Do you always snap at her and blame her like that? Maybe she is tired of it.

If the two of you, (that includes you) don't start to treat each other with more respect, your marriage will continue to be eroded until you can't stand each other and one of you asks for a divorce.


----------



## BobSimmons (Mar 2, 2013)

I suggest growing a little backbone because truth be told you were a little bit of an ass.

You kind of blamed her for throwing away coupons you threw away.

She called you an ass. It's cool to write her response in block capitals which means she must have screamed/shouted it right?

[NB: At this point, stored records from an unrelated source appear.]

/-- The centred discrepancy function as a complex-valued function, `f = Δ − m`. [folklore] -/
def centred (y : Fin N → ℝ) (t : ℝ) : ℂ := ((delta y t - meanDelta y : ℝ) : ℂ)

/-- Transfer of the integral along an equality on the open interval (complex-valued). [folklore] -/
theorem integral_eq_of_eqOn_Ioo' {f g : ℝ → ℂ} {a b : ℝ} (hab : a ≤ b)
    (hg : IntervalIntegrable g volume a b) (h : EqOn f g (Ioo a b)) :
    IntervalIntegrable f volume a b ∧ ∫ t in a..b, f t = ∫ t in a..b, g t :=
  ⟨hg.congr_uIoo (by rw [uIoo_of_le hab]; exact h.symm), integral_congr_Ioo_of_le hab h⟩

/-- `∫₀¹ e^{cx} 1_{y_n < x} dx = (e^{c} − e^{c y_n})/c` for `y_n ∈ [0,1]`, `c ≠ 0`. [folklore] -/
theorem integral_exp_mul_indicator {c : ℂ} (hc : c ≠ 0) {a : ℝ} (ha : a ∈ Icc (0 : ℝ) 1) :
    IntervalIntegrable (fun x : ℝ => Complex.exp (c * x) * (if a < x then (1 : ℂ) else 0)) volume 0 1 ∧
    ∫ x in (0 : ℝ)..1, Complex.exp (c * x) * (if a < x then (1 : ℂ) else 0) =
      (Complex.exp (c * 1) - Complex.exp (c * a)) / c := by
  have hcont : Continuous fun x : ℝ => Complex.exp (c * x) := by fun_prop
  have p1 := integral_eq_of_eqOn_Ioo' ha.1 (g := fun _ => (0 : ℂ)) intervalIntegrable_const
    (f := fun x : ℝ => Complex.exp (c * x) * (if a < x then (1 : ℂ) else 0))
    (fun x hx => by simp only [if_neg (not_lt.mpr hx.2.le), mul_zero])
  have p2 := integral_eq_of_eqOn_Ioo' ha.2 (hcont.intervalIntegrable _ _)
    (f := fun x : ℝ => Complex.exp (c * x) * (if a < x then (1 : ℂ) else 0))
    (fun x hx => by simp only [if_pos hx.1, mul_one])
  refine ⟨p1.1.trans p2.1, ?_⟩
  rw [← integral_add_adjacent_intervals p1.1 p2.1, p1.2, p2.2, intervalIntegral.integral_const,
    smul_zero, zero_add, integral_exp_mul_complex hc]
  simp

I take it the way you talked to her was measured and cool without a hint of snark?

Move on, and next time don't throw away coupons


----------



## FalCod (Dec 6, 2017)

Try being nice to her. Maybe she'll be nice to you.


----------



## Cooper (Apr 18, 2008)

Your passive aggressive comment started it.


----------



## Andy1001 (Jun 29, 2016)

Ricky2424 said:


> Hello,
> Wife and I went to a fast food place. I went inside to place my order. When I got back into the car. She ask me how much it cost and i told her. Then I said I could have got it cheaper if you didnt throw out the coupons. She replied back with... YOU SUCH AN ASS!! I ask her why she called me an ass. She said I ask you if you wanted the coupons and you said to throw them away.. Well I forgot all about telling her to throw the coupons away... My complaint was the way she replied back to me by saying YOU SUCK AN ASS.. I felt she could have replied back in a much nicer manor. But kept saying i was the ass and mean one.. So was I in the wrong ??
> Thanks,
> Ricky


Why didn’t you save the coupons yourself. And how much would you have saved anyway,was it worth all the drama.


----------



## Chaparral (Jul 17, 2011)

Is this the same wife that wouldn’t have sex with you and had a two year affair?


----------



## zookeeper (Oct 2, 2012)

First, apologize to her for your childish little passive-aggressive retort. See where it goes from there.


----------



## 269370 (Dec 17, 2016)

Ricky2424 said:


> Hello,
> 
> Wife and I went to a fast food place. I went inside to place my order. When I got back into the car. She ask me how much it cost and i told her. Then I said I could have got it cheaper if you didnt throw out the coupons. She replied back with... YOU SUCH AN ASS!! I ask her why she called me an ass. She said I ask you if you wanted the coupons and you said to throw them away.. Well I forgot all about telling her to throw the coupons away... My complaint was the way she replied back to me by saying YOU SUCK AN ASS.. I felt she could have replied back in a much nicer manor. But kept saying i was the ass and mean one.. So was I in the wrong ??
> 
> ...




Depends of you suck an ass or if you ARE an ass.
Maybe both of you just wait 5 seconds and think before you talk to each other?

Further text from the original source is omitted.